Especially with the advent of social media, it’s a different experience to be voicing a character when social media is keeping up with what you’re doing versus in the early years of doing it, when we would be dubbing episodes for months, and then they would come out like six months to a year later. So what I’m experiencing and what the fans are experiencing has a time skip in there of its own. It’s a little bit disjointed, and it feels more of a community now because we’re all experiencing the same things at the same time. And that, to me, that’s been the biggest change over the years in how I interact with engage with the fans, and I love that.

Making this even more impressive that it’s hitting this thousand-episode mark is that while other anime have hit that milestone, this is one long story. It’s pretty unprecedented. When you got this role, you certainly weren’t thinking that you’d be doing it 14 years later. Just how wild it is to see all these twists and turns play out?

It’s so wild. Also like if you had told me back in the day that I would be doing this up to a thousand episodes, 15 years in the future, I would assume that there would be a dip in interest. Particularly for me, like I would think that there would be some boring times. That you can’t keep a story going for that long, but I mean, they have kept the story going for that long, not by the skin of their teeth, but like through the, the force of will of the mangaka. It’s been interesting the entire way through every new step. Every new arc is interesting. Every new villain is interesting and it all feels like a piece of the whole, rather than little bits and pieces that are kind of getting shoved together. It’s beautifully crafted. It’s a tapestry that I would not be able to weave together. I am endlessly, I want to say proud of, but that takes ownership. I am endlessly fascinated with and impressed by their ability to do that.

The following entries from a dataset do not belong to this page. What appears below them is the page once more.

import Literature.NumberTheory.Transcendental.KZProductIdeal
import Summits.KontsevichZagierPeriods.KontsevichZagierPeriods.Theorems.ValuedFieldSpecialisationClassLevelExpansionFibreDimOneElementaryB
import Summits.KontsevichZagierPeriods.KontsevichZagierPeriods.Theorems.ValuedFieldSpecialisationClassLevelExpansionFibreDimOnePadding
import Summits.KontsevichZagierPeriods.KontsevichZagierPeriods.Theorems.ValuedFieldSpecialisationClassLevelExpansionFibreDimOneToolkit
import Summits.KontsevichZagierPeriods.KontsevichZagierPeriods.Theorems.ValuedFieldSpecialisationCTConstructionElementarySliceValue
import Summits.KontsevichZagierPeriods.KontsevichZagierPeriods.Theorems.LiouvilleUnfoldingLogKernelConjectureStubProductFibred

/-!
# Route ValuedFieldSpecialisation — crux `ParametricLifting` (stmt-KontsevichZagierPeriods-3498),
line `registered`/birth, stub S3a `stub_elementaryNet_mem_fibredRelations`: FIBRED PRODUCT
FUNCTORIALITY FOR ELEMENTARY DIVERGENT PRODUCTS

If every monomial group's coefficient class `Σ_{i : pᵢ/qᵢ = p₀/q₀, bᵢ = b₀} mᵢ [ρᵢ]` is a KZ
relation, then the elementary net `Σ mᵢ [Pᵢ]` is a FIBRED relation: `Pᵢ ≡ M_{p,q,b} × ρᵢ` with
the parameter a coordinate of the fixed factor, and `[t] * relations ⊆ fibredRelations`
(`…LiouvilleUnfolding.SpectatorLocalisation.stub_productFibred`).
Helper (`--supports`) for item stmt-KontsevichZagierPeriods-3498. [Kontsevich–Zagier 2001, §1.2]

The argument. Group the indices `i` by monomial type `(pᵢ/qᵢ, bᵢ)`
(`Finset.sum_fiberwise_of_maps_to`); it suffices that each group sum `Σ_group mᵢ [Pᵢ]` is a
fibred relation. Fix a group, with representative `i₀` (`p₀ = p i₀ < q₀ = q i₀`, `b₀ = b i₀`),
and let `M` be the elementary divergent product over the UNIT representation `[pt, 1]` of
dimension `0` (`exists_elementaryRep`): domain
`{(s, u, y) | 0 < s < 1, 0 < u, u^{q₀} s^{p₀} < 1, s ≤ y_j ≤ 1}`, integrand `∏ y_j⁻¹`. For `i` in
the group, `Pᵢ` has the same domain and, on it, the same integrand as the coordinate
relabelling of the Fubini product `M × ρᵢ` along `Fin ((b₀ + 2) + dᵢ) ≃ Fin (bᵢ + dᵢ + 2)` (same
underlying naturals, `bᵢ = b₀`; the conditions `u^{qᵢ} s^{pᵢ} < 1` and `u^{q₀} s^{p₀} < 1` agree
for `s, u > 0` because both read `u < s^{-pᵢ/qᵢ} = s^{-p₀/q₀}`,
`pow_mul_pow_lt_one_iff_lt_rpow`), so `[Pᵢ] − [M × ρᵢ] ∈ fibredRelations` (congruence
`of_sub_of_mem_fibredRelations_of_eqOn` and the fibred relabelling move
`of_sub_of_reindex_mem_fibredRelations`, which fixes the parameter coordinate `0`). Hence
`Σ_group mᵢ [Pᵢ] ≡ [M] * Σ_group mᵢ [ρᵢ]` modulo `fibredRelations` (`KZ.of_mul_of`), and the
right-hand side is a fibred relation by `stub_productFibred` (`[t] * relations ⊆ fibredRelations`
for `dim t ≥ 1`) applied to the hypothesis on the group of `i₀`.

Sources: M. Kontsevich, D. Zagier, *Periods* (2001), §1.2 (rules (1)–(3)), §4.1 (Fubini
product); the fibred calculus and the elementary products are this route's. Deliberately NOT
here: anything about the coefficient classes being relations (stub S3b, the open core).
-/

noncomputable section

namespace Summit.KontsevichZagierPeriods.ValuedFieldSpecialisation

open MeasureTheory Set Filter
open scoped Topology
open Literature.NumberTheory.Transcendental Literature.NumberTheory.Transcendental.KZ

/-! ### Relabelling coordinates in any positive dimension -/

/-- **Relabelling the fibre coordinates is a fibred move, any positive dimension.** For
`r : IntegralRep D` with `0 < D` and a relabelling `e : Fin D ≃ Fin D'` sending the parameter index
`0` to `0`, `[r] − [r.reindex e] ∈ fibredRelations` (write `D = n + 1`, `D' = k + 1` and use
`of_sub_of_reindex_mem_fibredRelations`). [Kontsevich–Zagier 2001, §1.2, rule (2)] [folklore] -/
theorem of_sub_of_reindex_mem_fibredRelations_of_pos {D D' : ℕ} (hD : 0 < D) (r : IntegralRep D)
    (e : Fin D ≃ Fin D') (he : ((e ⟨0, hD⟩ : Fin D') : ℕ) = 0) :
    of r - of (r.reindex e) ∈ fibredRelations := by
  obtain ⟨n, rfl⟩ : ∃ n, D = n + 1 := ⟨D - 1, by omega⟩
  have hD' : n + 1 = D' := by simpa using Fintype.card_congr e
  subst hD'
  exact of_sub_of_reindex_mem_fibredRelations r e (Fin.ext he)

/-! ### One elementary product against the Fubini product `M × ρ` -/

/-- **An elementary divergent product is fibred-equivalent to `M × ρ`.** Let `P` be the
elementary divergent product with data `(p, q, b, ρ)` (dimension `b + d + 2`, coordinates
`(s, u, y, w)`, domain `0 < s < 1`, `0 < u`, `u^q s^p < 1`, `s ≤ y_j ≤ 1`, `w ∈ ρ.domain`,
integrand `∏ y_j⁻¹ · ρ.integrand w`) and `M` the elementary divergent product with data
`(p₀, q₀, b₀, [pt, 1])` over the unit representation of dimension `0` (coordinates `(s, u, y)`,
integrand `∏ y_j⁻¹ · 1`). If `b = b₀` and `p/q = p₀/q₀` (`0 < q`, `0 < q₀`), then
`[P] − [M × ρ] ∈ fibredRelations`: along the relabelling `Fin ((b₀ + 2) + d) ≃ Fin (b + d + 2)`
of the same underlying naturals (which fixes `0`), `M × ρ` becomes a representation with the
domain of `P` (`u^q s^p < 1 ↔ u < s^{-p/q} = s^{-p₀/q₀} ↔ u^{q₀} s^{p₀} < 1` for `s, u > 0`)
and, on it, the integrand of `P` (`IntegralRep.prod_integrand_eq`); relabelling is a fibred
move (`of_sub_of_reindex_mem_fibredRelations_of_pos`) and equal data are fibred-equivalent
(`of_sub_of_mem_fibredRelations_of_eqOn`). [Kontsevich–Zagier 2001, §1.2, §4.1] [folklore] -/
theorem of_elementary_sub_of_prod_mem_fibredRelations {p q p₀ q₀ b b₀ d : ℕ} (hq : 0 < q)
    (hq₀ : 0 < q₀) (hpq : (p : ℝ) / q = (p₀ : ℝ) / q₀) (hb : b = b₀) (ρ : IntegralRep d)
    (P : IntegralRep (b + d + 1 + 1)) (M : IntegralRep (b₀ + 0 + 1 + 1))
    (hPd : P.domain = {z | ∃ (s u : ℝ) (y : Fin b → ℝ) (w : Fin d → ℝ),
      z = Matrix.vecCons s (Matrix.vecCons u (Fin.append y w)) ∧ 0 < s ∧ s < 1 ∧ 0 < u ∧
        u ^ q * s ^ p < 1 ∧ (∀ j, s ≤ y j ∧ y j ≤ 1) ∧ w ∈ ρ.domain})
    (hPi : P.integrand = fun z => (∏ j : Fin b, (z (Fin.castAdd d j).succ.succ)⁻¹) *
      ρ.integrand (fun l : Fin d => z (Fin.natAdd b l).succ.succ))
    (hMd : M.domain = {z | ∃ (s u : ℝ) (y : Fin b₀ → ℝ) (w : Fin 0 → ℝ),
      z = Matrix.vecCons s (Matrix.vecCons u (Fin.append y w)) ∧ 0 < s ∧ s < 1 ∧ 0 < u ∧
        u ^ q₀ * s ^ p₀ < 1 ∧ (∀ j, s ≤ y j ∧ y j ≤ 1) ∧ w ∈ IntegralRep.unit.domain})
    (hMi : M.integrand = fun z => (∏ j : Fin b₀, (z (Fin.castAdd 0 j).succ.succ)⁻¹) *
      IntegralRep.unit.integrand (fun l : Fin 0 => z (Fin.natAdd b₀ l).succ.succ)) :
    of P - of (M.prod ρ) ∈ fibredRelations := by
  subst hb
  rw [elementaryDomain_eq p q b ρ] at hPd
  rw [elementaryDomain_eq p₀ q₀ b IntegralRep.unit] at hMd
  -- the divergence conditions of `P` and of `M` agree
  have hexp : (-(p : ℝ) / q) = (-(p₀ : ℝ) / q₀) := by rw [neg_div, neg_div, hpq]
  have hiff : ∀ {s u : ℝ}, 0 < s → 0 < u → (u ^ q₀ * s ^ p₀ < 1 ↔ u ^ q * s ^ p < 1) := by
    intro s u hs hu
    rw [pow_mul_pow_lt_one_iff_lt_rpow hs hu.le hq, pow_mul_pow_lt_one_iff_lt_rpow hs hu.le hq₀,
      hexp]
  -- the relabelling `Fin ((b + 2) + d) ≃ Fin (b + d + 2)` (same underlying naturals)
  obtain ⟨e, he⟩ :
      ∃ e : Fin (b + 0 + 1 + 1 + d) ≃ Fin (b + d + 1 + 1), ∀ i, ((e i : Fin _) : ℕ) = i :=
    ⟨finCongr (by omega), fun i => rfl⟩
  have he0 : e (Fin.castAdd d (0 : Fin (b + 0 + 1 + 1))) = 0 := Fin.ext (by rw [he]; simp)
  have he1 : e (Fin.castAdd d (1 : Fin (b + 0 + 1 + 1))) = 1 := Fin.ext (by rw [he]; simp)
  have hey : ∀ j : Fin b,
      e (Fin.castAdd d ((Fin.castAdd 0 j).succ.succ)) = (Fin.castAdd d j).succ.succ :=
    fun j => Fin.ext (by rw [he]; simp)
  have hew : ∀ l : Fin d, e (Fin.natAdd (b + 0 + 1 + 1) l) = (Fin.natAdd b l).succ.succ :=
    fun l => Fin.ext (by rw [he]; simp; omega)
  -- Step 1: relabelling `M × ρ` is a fibred move
  have h₁ : of (M.prod ρ) - of ((M.prod ρ).reindex e) ∈ fibredRelations :=
    of_sub_of_reindex_mem_fibredRelations_of_pos (by omega) (M.prod ρ) e (he _)
  -- Step 2: the relabelled product has the data of `P`
  have h₂ : of P - of ((M.prod ρ).reindex e) ∈ fibredRelations := by
    refine of_sub_of_mem_fibredRelations_of_eqOn ?_ ?_
    · rw [IntegralRep.reindex_domain, IntegralRep.prod_domain, hPd]
      ext w
      simp only [mem_setOf_eq, IntegralRep.mem_prodDomain, hMd, he0, he1, hey, hew,
        IntegralRep.unit_domain, mem_univ, and_true]
      constructor
      · rintro ⟨⟨hs, hs1, hu, huq, hy⟩, hw⟩
        exact ⟨hs, hs1, hu, (hiff hs hu).mp huq, hy, hw⟩
      · rintro ⟨hs, hs1, hu, huq, hy, hw⟩
        exact ⟨⟨hs, hs1, hu, (hiff hs hu).mpr huq, hy⟩, hw⟩
    · intro z _
      rw [IntegralRep.reindex_integrand, IntegralRep.prod_integrand_eq, hPi]
      simp only [IntegralRep.prodFun_apply, hMi, IntegralRep.unit_integrand, mul_one, hey, hew]
  have : of P - of (M.prod ρ) =
      (of P - of ((M.prod ρ).reindex e)) - (of (M.prod ρ) - of ((M.prod ρ).reindex e)) := by
    abel
  rw [this]
  exact fibredRelations.sub_mem h₂ h₁

/-! ### The stub -/

/-- **Stub S3a — the elementary net of a resonance-free expansion is a fibred relation as soon
as its coefficient classes are relations.** Let `Pᵢ` (`i : Fin k`) be elementary divergent
products with data `(pᵢ < qᵢ, bᵢ, ρᵢ)` (dimension `bᵢ + dᵢ + 2`; domain `0 < s < 1`, `0 < u`,
`u^{qᵢ} s^{pᵢ} < 1`, `s ≤ y_j ≤ 1`, `w ∈ ρᵢ.domain`; integrand `∏ y_j⁻¹ · ρᵢ.integrand w`) and
`mᵢ ∈ ℤ`. If for every index `i₀` the coefficient class of its monomial group,
`Σ_{i : pᵢ/qᵢ = p_{i₀}/q_{i₀}, bᵢ = b_{i₀}} mᵢ [ρᵢ]`, is a KZ relation, then `Σᵢ mᵢ [Pᵢ]` is a
FIBRED relation. Proof: split the sum by monomial type; within the group of `i₀`, each `Pᵢ` is
fibred-equivalent to the Fubini product `M × ρᵢ` with the FIXED elementary factor
`M = M(p_{i₀}, q_{i₀}, b_{i₀})` over the unit representation
(`of_elementary_sub_of_prod_mem_fibredRelations`), so the group sum is
`[M] * Σ_group mᵢ [ρᵢ]` modulo `fibredRelations` (`KZ.of_mul_of`), and
`[M] * relations ⊆ fibredRelations` because `dim M ≥ 1`
(`…SpectatorLocalisation.stub_productFibred`). [Kontsevich–Zagier 2001, §1.2, §4.1] [folklore] -/
theorem stub_elementaryNet_mem_fibredRelations :
    ∀ (k : ℕ) (m : Fin k → ℤ) (p q b d : Fin k → ℕ) (ρ : (i : Fin k) → KZ.IntegralRep (d i)) (P : (i : Fin k) → KZ.IntegralRep (b i + d i + 1 + 1)), (∀ i, 0 < q i ∧ p i < q i ∧ (0 < p i ∨ 0 < b i) ∧ (P i).domain = {z | ∃ (s u : ℝ) (y : Fin (b i) → ℝ) (w : Fin (d i) → ℝ), z = Matrix.vecCons s (Matrix.vecCons u (Fin.append y w)) ∧ 0 < s ∧ s < 1 ∧ 0 < u ∧ u ^ (q i) * s ^ (p i) < 1 ∧ (∀ j, s ≤ y j ∧ y j ≤ 1) ∧ w ∈ (ρ i).domain} ∧ (P i).integrand = fun z => (∏ j : Fin (b i), (z (Fin.castAdd (d i) j).succ.succ)⁻¹) * (ρ i).integrand (fun l : Fin (d i) => z (Fin.natAdd (b i) l).succ.succ)) → (∀ i₀ : Fin k, (∑ i ∈ Finset.univ.filter (fun i => (p i / q i : ℝ) = (p i₀ / q i₀ : ℝ) ∧ b i = b i₀), m i • KZ.of (ρ i)) ∈ KZ.relations) → (∑ i, m i • KZ.of (P i)) ∈ KZ.fibredRelations := by
  intro k m p q b d ρ P hP hgroup
  -- Step 1: every monomial group is a fibred relation
  have hG : ∀ i₀ : Fin k, (∑ i ∈ Finset.univ.filter
      (fun i => (p i / q i : ℝ) = (p i₀ / q i₀ : ℝ) ∧ b i = b i₀), m i • KZ.of (P i)) ∈
        KZ.fibredRelations := by
    intro i₀
    obtain ⟨hq₀, hpq₀, -, -, -⟩ := hP i₀
    -- the fixed factor of the group: the elementary product over the unit representation
    obtain ⟨M, hMd, hMi⟩ := exists_elementaryRep (b := b i₀) hpq₀ IntegralRep.unit
    set G := Finset.univ.filter (fun i => (p i / q i : ℝ) = (p i₀ / q i₀ : ℝ) ∧ b i = b i₀)
    have h1 : of M * (∑ i ∈ G, m i • of (ρ i)) ∈ fibredRelations :=
      LiouvilleUnfolding.SpectatorLocalisation.stub_productFibred _ M (by omega) _ (hgroup i₀)
    have h2 : of M * (∑ i ∈ G, m i • of (ρ i)) = ∑ i ∈ G, m i • of (M.prod (ρ i)) := by
      rw [← FormalRep.mul_apply, map_sum]
      refine Finset.sum_congr rfl fun i _ => ?_
      rw [map_zsmul, FormalRep.mul_apply, of_mul_of]
    have h3 : ∀ i ∈ G, of (P i) - of (M.prod (ρ i)) ∈ fibredRelations := by
      intro i hi
      obtain ⟨hpqi, hbi⟩ := (Finset.mem_filter.mp hi).2
      obtain ⟨hq, -, -, hPd, hPi⟩ := hP i
      exact of_elementary_sub_of_prod_mem_fibredRelations hq hq₀ hpqi hbi (ρ i) (P i) M hPd
        hPi hMd hMi
    have h4 : ∑ i ∈ G, m i • of (P i) =
        ∑ i ∈ G, m i • (of (P i) - of (M.prod (ρ i))) + of M * ∑ i ∈ G, m i • of (ρ i) := by
      rw [h2, ← Finset.sum_add_distrib]
      refine Finset.sum_congr rfl fun i _ => ?_
      rw [smul_sub, sub_add_cancel]
    rw [h4]
    exact fibredRelations.add_mem (sum_mem fun i hi => zsmul_mem (h3 i hi) _) h1
  -- Step 2: split the net by monomial type `(pᵢ/qᵢ, bᵢ)`
  let τ : Fin k → ℝ × ℕ := fun i => ((p i : ℝ) / q i, b i)
  rw [← Finset.sum_fiberwise_of_maps_to (s := Finset.univ) (t := Finset.univ.image τ)
    (g := τ) (fun i hi => Finset.mem_image_of_mem τ hi) (fun i => m i • KZ.of (P i))]
  refine sum_mem fun v hv => ?_
  obtain ⟨i₀, -, rfl⟩ := Finset.mem_image.mp hv
  have hsum : ∑ i ∈ Finset.univ.filter (fun i => τ i = τ i₀), m i • KZ.of (P i) =
      ∑ i ∈ Finset.univ.filter (fun i => (p i / q i : ℝ) = (p i₀ / q i₀ : ℝ) ∧ b i = b i₀),
        m i • KZ.of (P i) :=
    Finset.sum_congr (Finset.filter_congr fun i _ => by simp [τ, Prod.ext_iff])
      fun _ _ => rfl
  rw [hsum]
  exact hG i₀

end Summit.KontsevichZagierPeriods.ValuedFieldSpecialisation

You’re in a really neat spot in your career. We’re seeing Borderlands come out, where we’re going to see Lilith played by Cate Blanchett, and then we have the One Piece Netflix show. How cool is it getting to see these live-action versions of these characters that you’ve voiced for so long?

So wild to think of a One Piece that is live-action. I just found out the cast, I saw the video clip of that go up and I am already in. I’m already kind of hoping that it is done in a format that I can show my kid. He’s seven, and so he’s not quite old enough to be watching this yet, and I would love for him to be able to share it. So I’m hoping it’s amazing. I think people get kind of protective on our behalf. I see a lot of fans going, oh, why didn’t they involve you? It’s a whole different thing. Live-action is a completely different thing, and I just want to sit back and watch as a fan and be excited about it. I have no jealousy. I have no interest in being on camera, but I am really excited to see how it turns out.

Yeah, you can voice a boy very well, but I don’t think you could maybe pull it off in live-action.

I’ll be a transponder snail [laughs].